** EXERCISE REQUIREMENTS **
Transcribe exactly the lines from the one containing "dimensions** — satisfiability of" through the end of the entries, including both the first and the last, and nothing else.

** RECORDS PROVIDED **

Segment Open

/-- **The 3D block `g^{Δ₁₂,Δ₃₄}_{Δ,ℓ}` on the square** as the sum of the Dolan–Osborn `z`-series:
`(z z̄)^{(Δ-ℓ)/2} K^{ab}_{Δ,ℓ}(z,z̄)` with `a = -Δ₁₂/2`, `b = Δ₃₄/2`, normalisation `k_{ℓ0} = 1`.
[cite: DolanOsborn2004, §3 eqs. (3.10)–(3.11)] -/
noncomputable def hrBlockAB (Δ₁₂ Δ₃₄ Δ : ℝ) (ℓ : ℕ) (z zb : ℝ) : ℝ :=
  (z * zb) ^ ((Δ - (ℓ : ℝ)) / 2) * hrSeriesAB (-Δ₁₂ / 2) (Δ₃₄ / 2) Δ ℓ z zb

/-- At `Δ₁₂ = Δ₃₄ = 0` this is the block of `BlockExistence`. [cite: DolanOsborn2004, §3 eq. (3.11)] -/
theorem hrBlockAB_zero_zero (Δ : ℝ) (ℓ : ℕ) : hrBlockAB 0 0 Δ ℓ = hrBlock Δ ℓ := by
  funext z zb
  unfold hrBlockAB hrBlock hrSeriesAB hrSeries
  rw [neg_zero, zero_div, hrMonomialCoeffAB_zero_zero]

/-- The typed clause `IsDoublePowerSeriesOn` for the `(a,b)` array. [cite: DolanOsborn2004, §3 eqs. (3.10)–(3.12)] -/
theorem isDoublePowerSeriesOn_hrSeriesAB {a b Δ : ℝ} {ℓ : ℕ} (hΔ : unitarityBound3D ℓ < Δ) :
    IsDoublePowerSeriesOn (hrMonomialCoeffAB a b Δ ℓ) (hrSeriesAB a b Δ ℓ) := by
  intro z zb hz hzb
  refine ⟨?_, rfl⟩
  set t := max |z| |zb| with ht
  have ht0 : 0 ≤ t := le_max_of_le_left (abs_nonneg z)
  have ht1 : t < 1 := max_lt hz hzb
  refine Summable.of_nonneg_of_le (fun p => by positivity) (fun p => ?_)
    (summable_abs_hrMonomialCoeffAB_mul_pow (a := a) (b := b) hΔ ht0 ht1)
  rw [pow_add, mul_assoc]
  exact mul_le_mul_of_nonneg_left (mul_le_mul (pow_le_pow_left₀ (abs_nonneg z) (le_max_left _ _) _)
    (pow_le_pow_left₀ (abs_nonneg zb) (le_max_right _ _) _) (pow_nonneg (abs_nonneg zb) _)
    (pow_nonneg ht0 _)) (abs_nonneg _)

/-- **Existence of the generic block for ALL external dimensions.** For every `Δ` strictly above the
3D unitarity bound and every `Δ₁₂, Δ₃₄`, `hrBlockAB Δ₁₂ Δ₃₄ Δ ℓ` satisfies
`IsConformalBlock3DAbove Δ₁₂ Δ₃₄ Δ ℓ` (symmetric absolutely convergent double power series with the
Dolan–Osborn boundary row, solving the Casimir equation on `(0,1)²`).
[cite: DolanOsborn2004, §3 eqs. (3.9)–(3.12)] -/
theorem isConformalBlock3DAbove_hrBlockAB {Δ₁₂ Δ₃₄ Δ : ℝ} {ℓ : ℕ} (hΔ : unitarityBound3D ℓ < Δ) :
    IsConformalBlock3DAbove Δ₁₂ Δ₃₄ Δ ℓ (hrBlockAB Δ₁₂ Δ₃₄ Δ ℓ) :=
  ⟨hrMonomialCoeffAB (-Δ₁₂ / 2) (Δ₃₄ / 2) Δ ℓ, hrSeriesAB (-Δ₁₂ / 2) (Δ₃₄ / 2) Δ ℓ,
    isDoublePowerSeriesOn_hrSeriesAB hΔ, hrMonomialCoeffAB_symm _ _ Δ ℓ,
    hrMonomialCoeffAB_hasLeadingPart _ _ Δ ℓ, fun _ _ _ _ => rfl,
    casimirEq3D_of_satisfiesCoeffCasimir (isDoublePowerSeriesOn_hrSeriesAB hΔ)
      (fun _ _ _ _ => rfl) (hrMonomialCoeffAB_satisfies _ _ hΔ)⟩

/-- **Existence of the genuine block at regular points, all external dimensions** — satisfiability of
the typed clause A2 for the `σε` channels as well. [cite: DolanOsborn2004, §3 eqs. (3.9)–(3.12)] -/
theorem isConformalBlock3D_hrBlockAB {Δ₁₂ Δ₃₄ Δ : ℝ} {ℓ : ℕ} (hΔ : unitarityBound3D ℓ < Δ)
    (hreg : ¬ accidentalDegeneracy3D Δ ℓ) :
    IsConformalBlock3D Δ₁₂ Δ₃₄ Δ ℓ (hrBlockAB Δ₁₂ Δ₃₄ Δ ℓ) :=
  Or.inl ⟨⟨hΔ.ne', hreg⟩, isConformalBlock3DAbove_hrBlockAB hΔ⟩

Segment Closed

** RESPONSE FOR THIS EXERCISE **
/-- **Existence of the genuine block at regular points, all external dimensions** — satisfiability of
the typed clause A2 for the `σε` channels as well. [cite: DolanOsborn2004, §3 eqs. (3.9)–(3.12)] -/
theorem isConformalBlock3D_hrBlockAB {Δ₁₂ Δ₃₄ Δ : ℝ} {ℓ : ℕ} (hΔ : unitarityBound3D ℓ < Δ)
    (hreg : ¬ accidentalDegeneracy3D Δ ℓ) :
    IsConformalBlock3D Δ₁₂ Δ₃₄ Δ ℓ (hrBlockAB Δ₁₂ Δ₃₄ Δ ℓ) :=
  Or.inl ⟨⟨hΔ.ne', hreg⟩, isConformalBlock3DAbove_hrBlockAB hΔ⟩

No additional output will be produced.